Hui Yang

I am a postdoctoral fellow in the Department of Mechanical Engineering at Tufts University, working with Dean Qu of the School of Engineering. My research interest lies in developing and applying theoretical and computational models to study the mechanical behaviors of nanostructured materials across different length and time scales, with the combination of in-situ experimental characterizations. Particular emphasis is placed on translating atomistic insights into the coarse-grained continuum models to understand material behaviors and processes at the macroscopic level. The ultimate goal of my research is to guide experiments and rational designs of new materials with improved performance and reliability through predictive numerical modeling. My current research primarily involves chemo-mechanical modelings of lithium-ion battery materials for energy storage applications. My investigations on a broad range of high-capacity energy materials have provided us the opportunities to obtain atomistic understanding of degradation mechanisms in nanoelectrodes, which will pave the way toward the development of failure-resistant high-performance electrodes for the next-generation rechargeable batteries.
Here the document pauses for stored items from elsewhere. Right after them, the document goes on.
import Summits.KontsevichZagierPeriods.KontsevichZagierPeriods.Theses.HurwitzMicroSectors
import Summits.KontsevichZagierPeriods.KontsevichZagierPeriods.Theorems.HurwitzMicroSectorsNormalFormPrinciplePiBoxTransfer
import Summits.KontsevichZagierPeriods.KontsevichZagierPeriods.Theorems.HurwitzMicroSectorsNormalFormPrincipleVariants2239

/-! TTRL-lite variant V2347 of stmt-KontsevichZagierPeriods-3869

Variant V2347 = `stub_boxRigidity` (BoxRigidity: two box-rational representations — domain the open
unit box, integrand `p/q` over `ℚ` — with equal values are KZ-equivalent) under the two-sided
small-case move `fix_nat:m'=2; bound_nat:m≤8` (right dimension frozen to `2`, left dimension `m ≤ 8`).
Verdict of the attempt seat: **open** — this file is the exact-strength certificate, not a proof of
the variant. Freezing `m' = 2` next to `m ≤ 8` is idle: V2347 is EQUIVALENT to
**BoxVanishing in dimension `8`** — every box-rational representation on `(0,1)⁸` of value `0` is a
Kontsevich–Zagier relation (`stub_boxRigidity_var2347_iff_boxVanishing_eight`: `⇒` compare with the
zero representation on the `2`-box; `⇐` pad both sides to `(0,1)⁸` by unit intervals and subtract on
the common box, value `0` by soundness — `boxRigidityLe_of_boxVanishing`, file `…Variants2239`),
equivalently to BoxRigidity with BOTH dimensions `≤ 8` (`stub_boxRigidity_var2347_iff_boxRigidityLe_eight`).
By monotonicity of BoxVanishing along padding (`boxVanishing_mono`) V2347 gives BoxVanishing in every
dimension `≤ 8` (`boxVanishingLe_eight_of_stub_boxRigidity_var2347`), hence the recorded-open siblings
V2345 (`m' = 2`, `m ≤ 6` = BoxVanishing(`≤ 6`), `stub_boxRigidity_var2345_of_var2347`) and, at the
bottom, BoxVanishing(`2`) (Conjecture 1 for all rational integrands over `ℚ` on the open unit square:
Catalan's `G`, `π log 2`, `log² 2` against `ℚ`), open; and `KontsevichZagierPeriods → V2347`
(`stub_boxRigidity_var2347_of_statement`), so a refutation of the variant would refute Conjecture 1 for
the tree's calculus (no invariant of `KZ.relations` beyond `eval` is known). The proved two-sided
frontier stays `max j k ≤ 1` (`boxRigidityLe_of_max_le_one`, Baker).
Source: M. Kontsevich, D. Zagier, *Periods* (2001), §1.2 Conjecture 1 and rules 1)–3).
Pure proof file, no definitions. -/

-- `Summit.<Summit>.<Problem>` is the tree's mandated summit-side namespace (CONVENTIONS §2); for this
-- single-conjunct summit the two coincide, so the duplicate is deliberate.
set_option linter.dupNamespace false

noncomputable section

namespace Summit.KontsevichZagierPeriods.KontsevichZagierPeriods.Theorems

open MeasureTheory Set
open Literature.NumberTheory.Transcendental Literature.NumberTheory.Transcendental.KZ
open Summit.KontsevichZagierPeriods.KontsevichZagierPeriods.Theses.HurwitzMicroSectors
open Summit.KontsevichZagierPeriods.HurwitzMicroSectors.NormalFormPrinciple.PiBox

/-! ## The variant V2347: Conjecture 1 for box-rational periods of dimension 8 -/

/-- **V2347 ⟺ BoxVanishing in dimension `8`** (every box-rational representation on `(0,1)⁸` of value
`0` is a relation): `⇒` compare a box-rational `N : IntegralRep 8` of value `0` (left slot, `m = 8`)
with the zero representation on the `2`-box (right slot; box-rational, value `0`, itself a relation);
`⇐` pad both representations to `(0,1)⁸` and subtract on the common box, value `0` by soundness
(`boxRigidityLe_of_boxVanishing` with `j = K = 8`, `k = 2`). [cite: KontsevichZagier2001, §1.2 Conjecture 1] -/
theorem stub_boxRigidity_var2347_iff_boxVanishing_eight :
    (∀ (m : ℕ) (N : IntegralRep m) (N' : IntegralRep 2), m ≤ 8 → N.domain = {x | ∀ i, x i ∈ Set.Ioo (0:ℝ) 1} → N.IsRational → N'.domain = {x | ∀ i, x i ∈ Set.Ioo (0:ℝ) 1} → N'.IsRational → N.value = N'.value → Equivalent N N') ↔
    (∀ N : IntegralRep 8, N.domain = {x | ∀ i, x i ∈ Set.Ioo (0:ℝ) 1} → N.IsRational →
      N.value = 0 → of N ∈ relations) := by
  refine ⟨fun h N hNd hNr hv => ?_, fun hvan m N N' hm =>
    boxRigidityLe_of_boxVanishing (j := 8) (k := 2) (K := 8) le_rfl (by norm_num) hvan m 2 N N'
      le_rfl hm⟩
  obtain ⟨Z, hZd, hZi⟩ := exists_zeroRep (isSemialgebraic_box 2)
  have hZ : of Z ∈ relations := of_mem_relations_of_eqOn_zero Z (by simp [hZi, EqOn])
  have hZv : Z.value = 0 := by simp [IntegralRep.value, hZi]
  have hZr : Z.IsRational := ⟨0, 1, fun x _ => by simp, fun x _ => by simp [hZi]⟩
  have h' : of N - of Z ∈ relations := h 8 N Z le_rfl hNd hNr hZd hZr (by rw [hv, hZv])
  simpa using relations.add_mem h' hZ

/-- **V2347 ⇒ BoxVanishing in every dimension `≤ 8`** (monotonicity of BoxVanishing along padding,
`boxVanishing_mono`): in particular the recorded-open BoxVanishing(`2`) … BoxVanishing(`≤ 6`) rungs of
the siblings V2338–V2346. [cite: KontsevichZagier2001, §1.2 Conjecture 1] -/
theorem boxVanishingLe_eight_of_stub_boxRigidity_var2347
    (h : ∀ (m : ℕ) (N : IntegralRep m) (N' : IntegralRep 2), m ≤ 8 → N.domain = {x | ∀ i, x i ∈ Set.Ioo (0:ℝ) 1} → N.IsRational → N'.domain = {x | ∀ i, x i ∈ Set.Ioo (0:ℝ) 1} → N'.IsRational → N.value = N'.value → Equivalent N N') :
    ∀ (m : ℕ) (N : IntegralRep m), m ≤ 8 → N.domain = {x | ∀ i, x i ∈ Set.Ioo (0:ℝ) 1} →
      N.IsRational → N.value = 0 → of N ∈ relations :=
  fun _ N hm => boxVanishing_mono hm (stub_boxRigidity_var2347_iff_boxVanishing_eight.1 h) N

/-- **V2347 ⟺ BoxRigidity with both dimensions `≤ 8`**: the frozen `m' = 2` is idle next to `m ≤ 8`
(the honest strength of the variant: Conjecture 1 for all pairs of rational integrands over `ℚ` on the
open unit boxes of dimension at most `8`). [cite: KontsevichZagier2001, §1.2 Conjecture 1] -/
theorem stub_boxRigidity_var2347_iff_boxRigidityLe_eight :
    (∀ (m : ℕ) (N : IntegralRep m) (N' : IntegralRep 2), m ≤ 8 → N.domain = {x | ∀ i, x i ∈ Set.Ioo (0:ℝ) 1} → N.IsRational → N'.domain = {x | ∀ i, x i ∈ Set.Ioo (0:ℝ) 1} → N'.IsRational → N.value = N'.value → Equivalent N N') ↔
    (∀ (m m' : ℕ) (N : IntegralRep m) (N' : IntegralRep m'), m ≤ 8 → m' ≤ 8 →
      N.domain = {x | ∀ i, x i ∈ Set.Ioo (0:ℝ) 1} → N.IsRational →
      N'.domain = {x | ∀ i, x i ∈ Set.Ioo (0:ℝ) 1} → N'.IsRational →
      N.value = N'.value → Equivalent N N') :=
  ⟨fun h m m' N N' hm hm' => boxRigidityLe_of_boxVanishing (j := 8) (k := 8) (K := 8) le_rfl le_rfl
      (stub_boxRigidity_var2347_iff_boxVanishing_eight.1 h) m m' N N' hm' hm,
    fun h m N N' hm => h m 2 N N' hm (by norm_num)⟩

/-- **V2347 ⇒ V2345** (the sibling `fix_nat:m'=2; bound_nat:m≤6`, verbatim its statement; recorded
open): the rung `m ≤ 8` contains the rung `m ≤ 6`, so V2347 is open a fortiori.
[cite: KontsevichZagier2001, §1.2 Conjecture 1] -/
theorem stub_boxRigidity_var2345_of_var2347
    (h : ∀ (m : ℕ) (N : IntegralRep m) (N' : IntegralRep 2), m ≤ 8 → N.domain = {x | ∀ i, x i ∈ Set.Ioo (0:ℝ) 1} → N.IsRational → N'.domain = {x | ∀ i, x i ∈ Set.Ioo (0:ℝ) 1} → N'.IsRational → N.value = N'.value → Equivalent N N') :
    ∀ (m : ℕ) (N : IntegralRep m) (N' : IntegralRep 2), m ≤ 6 → N.domain = {x | ∀ i, x i ∈ Set.Ioo (0:ℝ) 1} → N.IsRational → N'.domain = {x | ∀ i, x i ∈ Set.Ioo (0:ℝ) 1} → N'.IsRational → N.value = N'.value → Equivalent N N' :=
  fun m N N' hm => h m N N' (hm.trans (by norm_num))

/-! ## The other side: the variant is implied by the Summit -/

/-- **The parent leaf ⇒ V2347** (specialisation `m' := 2`; the converse is not claimed — the parent
is BoxVanishing in ALL dimensions). [cite: KontsevichZagier2001, §1.2 Conjecture 1] -/
theorem stub_boxRigidity_var2347_of_parent
    (h : ∀ (m m' : ℕ) (N : IntegralRep m) (N' : IntegralRep m'), N.domain = {x | ∀ i, x i ∈ Set.Ioo (0:ℝ) 1} → N.IsRational → N'.domain = {x | ∀ i, x i ∈ Set.Ioo (0:ℝ) 1} → N'.IsRational → N.value = N'.value → Equivalent N N') :
    ∀ (m : ℕ) (N : IntegralRep m) (N' : IntegralRep 2), m ≤ 8 → N.domain = {x | ∀ i, x i ∈ Set.Ioo (0:ℝ) 1} → N.IsRational → N'.domain = {x | ∀ i, x i ∈ Set.Ioo (0:ℝ) 1} → N'.IsRational → N.value = N'.value → Equivalent N N' :=
  fun m N N' _ => h m 2 N N'

/-- **`KontsevichZagierPeriods ⇒ V2347`**: the variant is a special case of Conjecture 1 for the
tree's calculus (`leaves_of_statement`) — a refutation of the variant would refute the Summit.
[cite: KontsevichZagier2001, §1.2 Conjecture 1] -/
theorem stub_boxRigidity_var2347_of_statement (h : _root_.KontsevichZagierPeriods) :
    ∀ (m : ℕ) (N : IntegralRep m) (N' : IntegralRep 2), m ≤ 8 → N.domain = {x | ∀ i, x i ∈ Set.Ioo (0:ℝ) 1} → N.IsRational → N'.domain = {x | ∀ i, x i ∈ Set.Ioo (0:ℝ) 1} → N'.IsRational → N.value = N'.value → Equivalent N N' :=
  stub_boxRigidity_var2347_of_parent (leaves_of_statement h).1

end Summit.KontsevichZagierPeriods.KontsevichZagierPeriods.Theorems
/-- `χ₄` is primitive of conductor `4 = 2^{1+1}`. [this file] -/
theorem chi4_isPrimitive {𝕜 : Type*} [CommRing 𝕜] (hneg : (-1 : 𝕜) ≠ 1) :
    @DirichletCharacter.IsPrimitive 𝕜 _ (2 ^ (1 + 1)) (ZMod.χ₄.ringHomComp (Int.castRingHom 𝕜)) := by
  set χ : DirichletCharacter 𝕜 4 := ZMod.χ₄.ringHomComp (Int.castRingHom 𝕜) with hχdef
  show χ.conductor = 4
  have hdvd : χ.conductor ∣ 4 := χ.conductor_dvd_level
  have hnot : ¬ χ.conductor ∣ 2 := by
    intro h2
    have hft : χ.FactorsThrough 2 :=
      (mem_conductorSet_iff_conductor_dvd χ (by norm_num : 2 ∣ 4)).mpr h2
    rw [factorsThrough_iff_ker_unitsMap (by norm_num : 2 ∣ 4)] at hft
    let u : (ZMod 4)ˣ := ZMod.unitOfCoprime 3 (by norm_num)
    have hu : (u : ZMod 4) = 3 := rfl
    have hker : u ∈ (ZMod.unitsMap (by norm_num : 2 ∣ 4)).ker := by
      rw [MonoidHom.mem_ker]
      ext
      rw [ZMod.unitsMap_val, hu, Units.val_one]
      decide
    have h1 := hft hker
    rw [MonoidHom.mem_ker] at h1
    have hval : ((χ.toUnitHom u : 𝕜ˣ) : 𝕜) = -1 := by
      rw [MulChar.coe_toUnitHom, hu, hχdef, MulChar.ringHomComp_apply]
      have : ZMod.χ₄ (3 : ZMod 4) = -1 := by decide
      rw [this]; simp
    rw [h1, Units.val_one] at hval
    exact hneg hval.symm
  have hmem : χ.conductor ∈ Nat.divisors 4 := Nat.mem_divisors.mpr ⟨hdvd, by norm_num⟩
  have h4 : Nat.divisors 4 = {1, 2, 4} := by decide
  rw [h4] at hmem
  simp only [Finset.mem_insert, Finset.mem_singleton] at hmem
  rcases hmem with h | h | h
  · rw [h] at hnot; exact absurd (by norm_num) hnot
  · rw [h] at hnot; exact absurd (dvd_refl 2) hnot
  · exact h

end Primitivity

/-! ## §2c  TREE ENGINE PLUG (typing B of the atom (KLF-COSET)₂, first factor): de Shalit II.4.8 (21)
on `ℤ₂ˣ` = tree `BoundedDistribution.mul_sum_mulChar_mul_μ_eq_gaussSum_mul`, with its Gauss factor in
RESOLVENT FORM `2·√u₀` — for ANY bounded distribution `D` on `ℤ₂` (the `col` column's one-variable
avatar) and the consumed primitive type. -/

section TreeEngine

open Literature.NumberTheory.EllipticCurves

variable {p : ℕ} [Fact p.Prime] {𝕜 : Type*} [NormedField 𝕜]

/-- **The tree's table identity with the Gauss factor as a resolvent:** if `Σ_b χ(b)ζ^b = 2·s` then
`p^{n+1}·Σ_b χ(b) D(b + p^{n+1}ℤ_p) = (2·s)·Σ_{j} χ⁻¹(−j)·charSum D (n+1) (ζ^j)`.
[tree: `mul_sum_mulChar_mul_μ_eq_gaussSum_mul` = deShalit1987 II.4.8 (19)–(21) p. 61; this file] -/
theorem tree_table_resolvent_form (D : BoundedDistribution (ProfiniteTower.padicInt p) 𝕜) (n : ℕ)
    {ζ : 𝕜} (hζ : IsPrimitiveRoot ζ (p ^ (n + 1))) (χ : DirichletCharacter 𝕜 (p ^ (n + 1)))
    (hχ : χ.IsPrimitive) (s : 𝕜) (hg : ∑ b : ZMod (p ^ (n + 1)), χ b * ζ ^ b.val = 2 * s) :
    ((p ^ (n + 1) : ℕ) : 𝕜) * ∑ b : ZMod (p ^ (n + 1)), χ b * D.μ (n + 1) b =
      2 * s * ∑ j ∈ Finset.range (p ^ (n + 1)),
        χ⁻¹ (-(j : ZMod (p ^ (n + 1)))) * D.charSum (n + 1) (ζ ^ j) := by
  rw [D.mul_sum_mulChar_mul_μ_eq_gaussSum_mul n hζ χ hχ, hg]

/-- A primitive 8th root of unity in a field has `ζ⁴ = −1`. [this file] -/
theorem pow_four_eq_neg_one_of_isPrimitiveRoot_eight {K : Type*} [Field K] {ζ : K}
    (hζ : IsPrimitiveRoot ζ 8) : ζ ^ 4 = -1 := by
  have h8 : ζ ^ 8 = 1 := hζ.pow_eq_one
  have h4 : ζ ^ 4 ≠ 1 := hζ.pow_ne_one_of_pos_of_lt (by norm_num) (by norm_num)
  have hsq : ζ ^ 4 * ζ ^ 4 = 1 := by rw [← pow_add]; exact h8
  rcases mul_self_eq_one_iff.mp hsq with h | h
  · exact absurd h h4
  · exact h

/-- **Consumed instance `e = 3`, `θ = χ₈` (keys `u ∈ {2, −6}`), level `8 = 2^{2+1}`:** the tree's (21) on
`ℤ₂ˣ` for ANY bounded distribution `D` on `ℤ₂`, with the Gauss factor EVALUATED as the resolvent
`2·(ζ − ζ³) = 2√2` (`gaussSum_chi8_eq` + `gauss8_eq_two_mul`).  (`χ₈'`, `χ₄`: verbatim with
`gaussSum_chi8'_eq` / `gaussSum_chi4_eq`.)  Primitivity of `χ₈` mod `8` is the hypothesis `hχ`.
[this file] -/
theorem tree_table_condEight_chi8 {𝕜 : Type*} [NormedField 𝕜]
    (D : BoundedDistribution (ProfiniteTower.padicInt 2) 𝕜) {ζ : 𝕜}
    (hζ : IsPrimitiveRoot ζ (2 ^ (2 + 1)))
    (hχ : @DirichletCharacter.IsPrimitive 𝕜 _ (2 ^ (2 + 1)) (ZMod.χ₈.ringHomComp (Int.castRingHom 𝕜))) :
    ((2 ^ (2 + 1) : ℕ) : 𝕜) * ∑ b : ZMod (2 ^ (2 + 1)),
        (ZMod.χ₈.ringHomComp (Int.castRingHom 𝕜)) b * D.μ (2 + 1) b =
      2 * s8 ζ * ∑ j ∈ Finset.range (2 ^ (2 + 1)),
        (ZMod.χ₈.ringHomComp (Int.castRingHom 𝕜) : DirichletCharacter 𝕜 (2 ^ (2 + 1)))⁻¹
          (-(j : ZMod (2 ^ (2 + 1)))) * D.charSum (2 + 1) (ζ ^ j) := by
  have h8 : ζ ^ 8 = 1 := hζ.pow_eq_one
  have h4 : ζ ^ 4 = -1 := pow_four_eq_neg_one_of_isPrimitiveRoot_eight hζ
  refine tree_table_resolvent_form D 2 hζ _ hχ (s8 ζ) ?_
  rw [sum_mulChar_mul_pow_eq_gaussSum _ hζ.pow_eq_one, ← gauss8_eq_two_mul ζ h4]
  exact gaussSum_chi8_eq ζ h8

/-- Consumed instance `e = 3`, `θ = χ₈′ = χ₄χ₈` (keys `u ∈ {−2, 6}`): Gauss factor `2·(ζ + ζ³) = 2√−2`.
[this file] -/
theorem tree_table_condEight_chi8' {𝕜 : Type*} [NormedField 𝕜]
    (D : BoundedDistribution (ProfiniteTower.padicInt 2) 𝕜) {ζ : 𝕜}
    (hζ : IsPrimitiveRoot ζ (2 ^ (2 + 1)))
    (hχ : @DirichletCharacter.IsPrimitive 𝕜 _ (2 ^ (2 + 1)) (ZMod.χ₈'.ringHomComp (Int.castRingHom 𝕜))) :
    ((2 ^ (2 + 1) : ℕ) : 𝕜) * ∑ b : ZMod (2 ^ (2 + 1)),
        (ZMod.χ₈'.ringHomComp (Int.castRingHom 𝕜)) b * D.μ (2 + 1) b =
      2 * s8' ζ * ∑ j ∈ Finset.range (2 ^ (2 + 1)),
        (ZMod.χ₈'.ringHomComp (Int.castRingHom 𝕜) : DirichletCharacter 𝕜 (2 ^ (2 + 1)))⁻¹
          (-(j : ZMod (2 ^ (2 + 1)))) * D.charSum (2 + 1) (ζ ^ j) := by
  have h8 : ζ ^ 8 = 1 := hζ.pow_eq_one
  have h4 : ζ ^ 4 = -1 := pow_four_eq_neg_one_of_isPrimitiveRoot_eight hζ
  refine tree_table_resolvent_form D 2 hζ _ hχ (s8' ζ) ?_
  rw [sum_mulChar_mul_pow_eq_gaussSum _ hζ.pow_eq_one, ← gauss8'_eq_two_mul ζ h4]
  exact gaussSum_chi8'_eq ζ h8

/-- A primitive 4th root of unity in a field has `i² = −1`. [this file] -/
theorem pow_two_eq_neg_one_of_isPrimitiveRoot_four {K : Type*} [Field K] {i : K}
    (hi : IsPrimitiveRoot i 4) : i ^ 2 = -1 := by
  have h4 : i ^ 4 = 1 := hi.pow_eq_one
  have h2 : i ^ 2 ≠ 1 := hi.pow_ne_one_of_pos_of_lt (by norm_num) (by norm_num)
  have hsq : i ^ 2 * i ^ 2 = 1 := by rw [← pow_add]; exact h4
  rcases mul_self_eq_one_iff.mp hsq with h | h
  · exact absurd h h2
  · exact h

/-- Consumed instance `e = 2`, `θ = χ₄` (keys `u ∈ {−1, 3}`), level `4 = 2^{1+1}`: Gauss factor
`i − i³ = 2i = 2√−1`. [this file] -/
theorem tree_table_condFour_chi4 {𝕜 : Type*} [NormedField 𝕜]
    (D : BoundedDistribution (ProfiniteTower.padicInt 2) 𝕜) {i : 𝕜}
    (hi : IsPrimitiveRoot i (2 ^ (1 + 1)))
    (hχ : @DirichletCharacter.IsPrimitive 𝕜 _ (2 ^ (1 + 1)) (ZMod.χ₄.ringHomComp (Int.castRingHom 𝕜))) :
    ((2 ^ (1 + 1) : ℕ) : 𝕜) * ∑ b : ZMod (2 ^ (1 + 1)),
        (ZMod.χ₄.ringHomComp (Int.castRingHom 𝕜)) b * D.μ (1 + 1) b =
      2 * i * ∑ j ∈ Finset.range (2 ^ (1 + 1)),
        (ZMod.χ₄.ringHomComp (Int.castRingHom 𝕜) : DirichletCharacter 𝕜 (2 ^ (1 + 1)))⁻¹
          (-(j : ZMod (2 ^ (1 + 1)))) * D.charSum (1 + 1) (i ^ j) := by
  have h4 : i ^ 4 = 1 := hi.pow_eq_one
  have h2 : i ^ 2 = -1 := pow_two_eq_neg_one_of_isPrimitiveRoot_four hi
  refine tree_table_resolvent_form D 1 hi _ hχ i ?_
  rw [sum_mulChar_mul_pow_eq_gaussSum _ hi.pow_eq_one]
  have hev := gaussSum_chi4_eq i h4
  have h3 : i - i ^ 3 = 2 * i := by linear_combination (-i) * h2
  rw [h3] at hev
  exact hev

/-- **Hypothesis-free consumed instance** (`e = 3`, `θ = χ₈`): only `D`, `ζ` and `−1 ≠ 1` remain. [this file] -/
theorem tree_table_condEight_chi8_unconditional {𝕜 : Type*} [NormedField 𝕜] (hneg : (-1 : 𝕜) ≠ 1)
    (D : BoundedDistribution (ProfiniteTower.padicInt 2) 𝕜) {ζ : 𝕜}
    (hζ : IsPrimitiveRoot ζ (2 ^ (2 + 1))) :
    ((2 ^ (2 + 1) : ℕ) : 𝕜) * ∑ b : ZMod (2 ^ (2 + 1)),
        (ZMod.χ₈.ringHomComp (Int.castRingHom 𝕜)) b * D.μ (2 + 1) b =
      2 * s8 ζ * ∑ j ∈ Finset.range (2 ^ (2 + 1)),
        (ZMod.χ₈.ringHomComp (Int.castRingHom 𝕜) : DirichletCharacter 𝕜 (2 ^ (2 + 1)))⁻¹
          (-(j : ZMod (2 ^ (2 + 1)))) * D.charSum (2 + 1) (ζ ^ j) :=
  tree_table_condEight_chi8 D hζ (chi8_isPrimitive hneg)

/-- **Power-series (Amice) form at the consumed instance `e = 3`, `θ = χ₈`:** for a BOUNDED power series
`P` over a complete ultrametric `ℚ₂`-algebra (the slot for de Shalit's `ã_{σ_𝔠β(𝔞)} = log g̃ ∘ θ ∈ 𝒪[[S]]`,
I.3.3 (8)), `8·∫ χ₈(x mod 8) d(invAmice₁ P) = 2(ζ − ζ³) · Σ_{j<8} χ₈⁻¹(−j) · P(ζ^j − 1)` — the tree's
`mul_integral_mulChar_invAmice₁_eq_gaussSum_mul` with its Gauss factor evaluated.  [tree; this file] -/
theorem tree_amice_condEight_chi8 {𝕜 : Type*} [NormedField 𝕜] [NormedAlgebra ℚ_[2] 𝕜]
    [IsUltrametricDist 𝕜] [CompleteSpace 𝕜] {P : PowerSeries 𝕜} {C : ℝ}
    (hC : ∀ m, ‖PowerSeries.coeff m P‖ ≤ C) {ζ : 𝕜} (hζ : IsPrimitiveRoot ζ (2 ^ (2 + 1)))
    (hχ : @DirichletCharacter.IsPrimitive 𝕜 _ (2 ^ (2 + 1)) (ZMod.χ₈.ringHomComp (Int.castRingHom 𝕜))) :
    ((2 ^ (2 + 1) : ℕ) : 𝕜) *
        (invAmice₁ 2 P hC).integral
          (fun x : ℤ_[2] ↦ (ZMod.χ₈.ringHomComp (Int.castRingHom 𝕜)) (PadicInt.toZModPow (2 + 1) x)) =
      2 * s8 ζ * ∑ j ∈ Finset.range (2 ^ (2 + 1)),
        (ZMod.χ₈.ringHomComp (Int.castRingHom 𝕜) : DirichletCharacter 𝕜 (2 ^ (2 + 1)))⁻¹
            (-(j : ZMod (2 ^ (2 + 1)))) *
          ∑' m : ℕ, PowerSeries.coeff m P * (ζ ^ j - 1) ^ m := by
  have h8 : ζ ^ 8 = 1 := hζ.pow_eq_one
  have h4 : ζ ^ 4 = -1 := pow_four_eq_neg_one_of_isPrimitiveRoot_eight hζ
  have hg : ∑ b : ZMod (2 ^ (2 + 1)), (ZMod.χ₈.ringHomComp (Int.castRingHom 𝕜)) b * ζ ^ b.val =
      2 * s8 ζ := by
    rw [sum_mulChar_mul_pow_eq_gaussSum _ hζ.pow_eq_one, ← gauss8_eq_two_mul ζ h4]
    exact gaussSum_chi8_eq ζ h8
  rw [mul_integral_mulChar_invAmice₁_eq_gaussSum_mul hC 2 hζ _ hχ, hg]

end TreeEngine

/-! ## §5  (7′)-INVISIBILITY ON THE COSET at `p = 2` (bridge B2): de Shalit I.3.3 (7′) p. 17,
`P̃(S) = P(S) − ½·Σ_{η² = 1} P(η(1+S) − 1)` (or `P − ½(φP)((1+S)² − 1)`): at the level-`2^e` points
`S = ζ^j − 1` the correction is `t`-PERIODIC in `j` (`t = 2^{e−1}`), while the coset weight `θ̄(−j)` is
`t`-ANTIPERIODIC (`χ₈(x+4) = −χ₈(x)`, `χ₈′(x+4) = −χ₈′(x)`, `χ₄(x+2) = −χ₄(x)`): the `½` never enters the
coset value («the formula remains valid with `a_β` instead of `ã_β`», I.3.6 p. 19; (20) uses plain `log`). -/

section Invisibility

variable {K : Type*} [Field K]

/-- `χ₈(x + 4) = −χ₈(x)` on `ℤ/8` (non-units: `0 = −0`). [this file] -/
theorem chi8_antiperiodic : ∀ x : ZMod 8, ZMod.χ₈ (x + 4) = -ZMod.χ₈ x := by decide

/-- `χ₈′(x + 4) = −χ₈′(x)` on `ℤ/8`. [this file] -/
theorem chi8'_antiperiodic : ∀ x : ZMod 8, ZMod.χ₈' (x + 4) = -ZMod.χ₈' x := by decide

/-- `χ₄(x + 2) = −χ₄(x)` on `ℤ/4`. [this file] -/
theorem chi4_antiperiodic : ∀ x : ZMod 4, ZMod.χ₄ (x + 2) = -ZMod.χ₄ x := by decide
The HPC cluster at Tufts provides a reliable computational platform that enables me to run multiple jobs across different length scales simultaneously, i.e., the molecular dynamic simulation at the atomic level, phase-field simulation at microscale, and finite element modeling at macroscale. With the HPC cluster, I can run the computationally expensive simulations with multiple CPUs, which are totally impossible for me to run on my office desktop, and thus the efficiency of my simulation work is highly promoted. In addition, with the various installed software and compilers on the cluster, I can also run some in-house codes and user subroutines (i.e., in C or Fortran) to meet my research requirements.  Finally, the service and support from the HPC center has been very helpful for software installation, debugging.